Kyle Duncan, general counsel for the Becket Fund for Religious Liberty and counsel for Hobby Lobby, said the latest brief “brings into even sharper focus the issue at the heart of this landmark case.”
“No one should be forced to give up their constitutionally protected civil rights just to go into business,” Duncan said. “The filing demonstrates in no uncertain terms that the government’s efforts to strip this family business of its religious rights represent a gross violation of the Religious Freedom Restoration Act and the First Amendment. We are hopeful that the Supreme Court will uphold the Tenth Circuit’s strong affirmation of the Greens’ rights to live out their deeply held beliefs in every aspect of their business.”
The latest Hobby Lobby brief comes on the heels of another filed Jan. 27 asking the high court to declare RFRA unconstitutional. Before that the Southern Baptist Ethics and Religious Liberty Commission joined other groups in a brief claiming a person’s religious exercise is protected whether or not that person owns a business.
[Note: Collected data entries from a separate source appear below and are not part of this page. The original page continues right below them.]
import Mathlib
import HarnessLib
import Literature.Barriers.QuantumFields.CenterSymmetryBreakingByQuarks
import Summits.Ventures.LatticeQCDFlow.TrivializingMaps.WilsonMeasureTrivializingMap
import Summits.Ventures.LatticeQCDFlow.Scaling.AutoregressiveGaugeAcceptanceCeiling

/-!
# LatticeQCDFlow / Scaling — the volume-uniform acceptance ceiling, INSTANCES: `SU(n)` (`n ≥ 2`) and
# `U(1)`, every `d ≥ 2`, `L ≥ 2`, `β > 0`: `ā ≤ 1 − ¼(1 − 8r²/n + 2 log φ(r)/((d−1)nβ))` for every `r > 0`

HONEST FRAMING: exact (Metropolis-corrected) sampling algorithms for lattice gauge theory;
figures of merit are autocorrelation/cost numbers at stated couplings and volumes; no
continuum-physics claim.

Venture `LatticeQCDFlow` (cell pub-lqcd), topic `Scaling`, FANOUT row 30 (lean-1, GEN-19) — OUR WORK:
`Scaling/AutoregressiveGaugeAcceptanceCeiling` (`wilson_meanAccept_le_linkBall`, any compact group with a
continuous unitary representation having a non-trivial central scalar) specialised to the gauge group of
the venture, `SU(n)` in its defining representation (`StrongCoupling.defRep`), with the central element
`e^{2πi/n}·1 ∈ Z_n` (tree `Literature/…/CenterSymmetryBreakingByQuarks.scalarCenter`).

## What is proved

**`sun_meanAccept_le_linkBall`** [ours] — `n ≥ 2`, `d ≥ 2`, `L ≥ 2`, `β > 0`, `r > 0`; Wilson weight
`e^{−βS_W}` of `SU(n)` on `(ℤ/L)^d`; a plaquette `p` with closing link `a`; ANY integrated set `s` inside
the links off the plaquette (the context of `a` contains its staple — e.g. `a` generated last); ANY bounded
measurable proposal density `Q` whose conditional at `a` is `q` (`A_sQ = q·A_{insert a s}Q`, `q ≥ 0`
normalised in `a`), `q` blind to the other links at one endpoint of `a`:
`ā ≤ 1 − ¼·(1 − 8r²/n + 2 log Haar{g ∈ SU(n) : ‖g − 1‖ ≤ r}/((d−1)nβ))`;
**`u1_meanAccept_le_linkBall`** — the same for `U(1)` (`Circle`, `u1Rep`, central element `−1`):
`ā ≤ 1 − ¼·(1 − 8r² + 2 log Haar{g ∈ U(1) : ‖g − 1‖ ≤ r}/((d−1)β))`.

READING (value-free): for `SU(3)` in four dimensions an exact (Metropolis-corrected) sampler whose
autoregressive proposal generates some link after its staple from a conditioner that does not read the
links at one of the link's endpoints accepts at most `1 − ¼(1 − 8r²/3 + 2 log φ₃(r)/(9β))` of its
proposals, at every volume `L ≥ 2` and every `r > 0` — a ceiling tending to `3/4` as `β → ∞`.
NOT CLAIMED: any number at a specific `β` (the Haar small-ball mass `φ_n(r)` is not evaluated here);
conditioners reading both endpoints.  No `def`, no `sorry`, nothing cited as a fact beyond the tree.
-/

noncomputable section

namespace Summit.Ventures.LatticeQCDFlow.Theory2.Autoregressive

open MeasureTheory Function Set
open Literature.MathematicalPhysics.QuantumFieldTheory Literature.MathematicalPhysics.QuantumLattice
open Summit.Ventures.LatticeQCDFlow.Exactness
open Summit.Ventures.LatticeQCDFlow.TrivializingMaps (StrongCoupling.defRep)
open scoped Matrix Matrix.Norms.Frobenius

variable {d L n : ℕ} [NeZero L]

set_option maxHeartbeats 400000 in
/-- **THE `SU(n)` ACCEPTANCE CEILING** (`n ≥ 2`, `d ≥ 2`, `L ≥ 2`, `β > 0`, every `r > 0`). [ours] -/
theorem sun_meanAccept_le_linkBall (hn : 2 ≤ n) (hd : 2 ≤ d) (hL : 2 ≤ L) {β : ℝ} (hβ : 0 < β)
    {r : ℝ} (hr : 0 < r) (p : Plaquette d L) {s : Finset (Edge d L)}
    (hs : s ⊆ Finset.univ \
      {(p.1, p.2.1.1), (p.1.shift p.2.1.1, p.2.1.2), (p.1.shift p.2.1.2, p.2.1.1), (p.1, p.2.1.2)})
    {Q q : GaugeConfig d L (Matrix.specialUnitaryGroup (Fin n) ℂ) → ℝ} (hQm : Measurable Q)
    (hQ0 : ∀ U, 0 ≤ Q U) {CQ : ℝ} (hQb : ∀ U, Q U ≤ CQ)
    (hQ1 : ∫ U, Q U ∂Measure.pi (fun _ : Edge d L =>
      haarProbability (Matrix.specialUnitaryGroup (Fin n) ℂ)) = 1)
    (hqm : Measurable q) (hq0 : ∀ U, 0 ≤ q U) {Cq : ℝ} (hqb : ∀ U, q U ≤ Cq)
    (hq1 : ∀ U, ∫ v, q (update U (p.1, p.2.1.1) v)
      ∂(haarProbability (Matrix.specialUnitaryGroup (Fin n) ℂ)) = 1)
    (hfac : ∀ U, coordAvg (haarProbability (Matrix.specialUnitaryGroup (Fin n) ℂ)) s Q U =
      q U * coordAvg (haarProbability (Matrix.specialUnitaryGroup (Fin n) ℂ)) (insert (p.1, p.2.1.1) s) Q U)
    {y : Site d L} (hy : p.1 = y ∨ p.1.shift p.2.1.1 = y)
    (hqB : ∀ e : Edge d L, e.1 = y ∨ e.1.shift e.2 = y → e ≠ (p.1, p.2.1.1) →
      ∀ (U : GaugeConfig d L (Matrix.specialUnitaryGroup (Fin n) ℂ))
        (v : Matrix.specialUnitaryGroup (Fin n) ℂ), q (update U e v) = q U) :
    ∫ U, ∫ V, min
        (Real.exp (-β * wilsonAction (StrongCoupling.defRep n) U) /
            (∫ W, Real.exp (-β * wilsonAction (StrongCoupling.defRep n) W)
              ∂Measure.pi (fun _ : Edge d L => haarProbability (Matrix.specialUnitaryGroup (Fin n) ℂ))) *
          Q V)
        (Real.exp (-β * wilsonAction (StrongCoupling.defRep n) V) /
            (∫ W, Real.exp (-β * wilsonAction (StrongCoupling.defRep n) W)
              ∂Measure.pi (fun _ : Edge d L => haarProbability (Matrix.specialUnitaryGroup (Fin n) ℂ))) *
          Q U)
        ∂Measure.pi (fun _ : Edge d L => haarProbability (Matrix.specialUnitaryGroup (Fin n) ℂ))
        ∂Measure.pi (fun _ : Edge d L => haarProbability (Matrix.specialUnitaryGroup (Fin n) ℂ)) ≤
      1 - (1 / 4) * (1 - 8 * r ^ 2 / n +
        2 * Real.log ((haarProbability (Matrix.specialUnitaryGroup (Fin n) ℂ)).real
          {g : Matrix.specialUnitaryGroup (Fin n) ℂ | ‖(g : Matrix (Fin n) (Fin n) ℂ) - 1‖ ≤ r}) /
          (((d : ℝ) - 1) * n * β)) := by
  haveI : SecondCountableTopology (Matrix (Fin n) (Fin n) ℂ) :=
    inferInstanceAs (SecondCountableTopology (Fin n → Fin n → ℂ))
  haveI : SecondCountableTopology (Matrix.specialUnitaryGroup (Fin n) ℂ) :=
    Topology.IsEmbedding.subtypeVal.secondCountableTopology
  have hn0 : n ≠ 0 := by omega
  have hn1 : 1 ≤ n := by omega
  -- the central element `ω·1`, `ω = e^{2πi/n}`, a primitive `n`-th root of unity (`ω ≠ 1` as `n ≥ 2`)
  set ω : ℂ := Complex.exp (2 * Real.pi * Complex.I / n) with hωdef
  have hprim : IsPrimitiveRoot ω n := Complex.isPrimitiveRoot_exp n hn0
  have hωn : ω ^ n = 1 := hprim.pow_eq_one
  have hne : ω ≠ 1 := hprim.ne_one (by omega)
  have hρ : Continuous (StrongCoupling.defRep n) := continuous_subtype_val
  have hρU : ∀ g : Matrix.specialUnitaryGroup (Fin n) ℂ,
      StrongCoupling.defRep n g ∈ Matrix.unitaryGroup (Fin n) ℂ := fun g =>
    Matrix.specialUnitaryGroup_le_unitaryGroup g.2
  have hω : StrongCoupling.defRep n (Literature.Barriers.QuantumFields.scalarCenter n ω hωn (by omega)) =
      ω • (1 : Matrix (Fin n) (Fin n) ℂ) := rfl
  exact wilson_meanAccept_le_linkBall (StrongCoupling.defRep n) hd hn1 hρ hρU hL hω hne hβ hr p hs
    hQm hQ0 hQb hQ1 hqm hq0 hqb hq1 hfac hy hqB

set_option maxHeartbeats 400000 in
/-- **THE `U(1)` ACCEPTANCE CEILING** (`d ≥ 2`, `L ≥ 2`, `β > 0`, every `r > 0`; central element `−1`). [ours] -/
theorem u1_meanAccept_le_linkBall (hd : 2 ≤ d) (hL : 2 ≤ L) {β : ℝ} (hβ : 0 < β)
    {r : ℝ} (hr : 0 < r) (p : Plaquette d L) {s : Finset (Edge d L)}
    (hs : s ⊆ Finset.univ \
      {(p.1, p.2.1.1), (p.1.shift p.2.1.1, p.2.1.2), (p.1.shift p.2.1.2, p.2.1.1), (p.1, p.2.1.2)})
    {Q q : GaugeConfig d L Circle → ℝ} (hQm : Measurable Q) (hQ0 : ∀ U, 0 ≤ Q U) {CQ : ℝ}
    (hQb : ∀ U, Q U ≤ CQ) (hQ1 : ∫ U, Q U ∂Measure.pi (fun _ : Edge d L => haarProbability Circle) = 1)
    (hqm : Measurable q) (hq0 : ∀ U, 0 ≤ q U) {Cq : ℝ} (hqb : ∀ U, q U ≤ Cq)
    (hq1 : ∀ U, ∫ v, q (update U (p.1, p.2.1.1) v) ∂(haarProbability Circle) = 1)
    (hfac : ∀ U, coordAvg (haarProbability Circle) s Q U =
      q U * coordAvg (haarProbability Circle) (insert (p.1, p.2.1.1) s) Q U)
    {y : Site d L} (hy : p.1 = y ∨ p.1.shift p.2.1.1 = y)
    (hqB : ∀ e : Edge d L, e.1 = y ∨ e.1.shift e.2 = y → e ≠ (p.1, p.2.1.1) →
      ∀ (U : GaugeConfig d L Circle) (v : Circle), q (update U e v) = q U) :
    ∫ U, ∫ V, min
        (Real.exp (-β * wilsonAction u1Rep U) /
            (∫ W, Real.exp (-β * wilsonAction u1Rep W) ∂Measure.pi (fun _ : Edge d L => haarProbability Circle)) *
          Q V)
        (Real.exp (-β * wilsonAction u1Rep V) /
            (∫ W, Real.exp (-β * wilsonAction u1Rep W) ∂Measure.pi (fun _ : Edge d L => haarProbability Circle)) *
          Q U)
        ∂Measure.pi (fun _ : Edge d L => haarProbability Circle) ∂Measure.pi (fun _ : Edge d L => haarProbability Circle) ≤
      1 - (1 / 4) * (1 - 8 * r ^ 2 +
        2 * Real.log ((haarProbability Circle).real {g : Circle | ‖u1Rep g - 1‖ ≤ r}) / (((d : ℝ) - 1) * β)) := by
  have h := wilson_meanAccept_le_linkBall (d := d) (L := L) u1Rep hd le_rfl continuous_u1Rep
    u1Rep_mem_unitaryGroup hL u1Rep_neg_one (by norm_num) hβ hr p hs hQm hQ0 hQb hQ1 hqm hq0 hqb hq1 hfac hy hqB
  have e : (1 : ℝ) - 1 / 4 * (1 - 8 * r ^ 2 / ((1 : ℕ) : ℝ) +
      2 * Real.log ((haarProbability Circle).real {g : Circle | ‖u1Rep g - 1‖ ≤ r}) / (((d : ℝ) - 1) * ((1 : ℕ) : ℝ) * β)) =
      1 - 1 / 4 * (1 - 8 * r ^ 2 +
        2 * Real.log ((haarProbability Circle).real {g : Circle | ‖u1Rep g - 1‖ ≤ r}) / (((d : ℝ) - 1) * β)) := by
    norm_num
  exact h.trans (le_of_eq e)

end Summit.Ventures.LatticeQCDFlow.Theory2.Autoregressive

end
Hollyn Hollman, general counsel of the Washington-based Baptist Joint Committee, wrote in the January 2014 Report from the Capital that the religious-liberty watchdog coalition representing Baptist groups including the Cooperative Baptist Fellowship isn’t weighing in on the specific legal question before the Supreme Court — whether RFRA applies only to individuals or also to corporations — but “continues to support the strong standard RFRA embodies.”
“As in other religious liberty cases to reach the Supreme Court, the BJC has an opportunity to weigh in on this case,” Hollman said. “For us, however, the particular religious claim is less important than the need to advocate for strong standards that protect religious liberty for all.”
“It matters much less which religious group or governmental entity we are aligned with in a case (indeed our history shows cooperation with groups across the theological and political spectrums) than that strong legal principles are maintained that protect us all,” she wrote.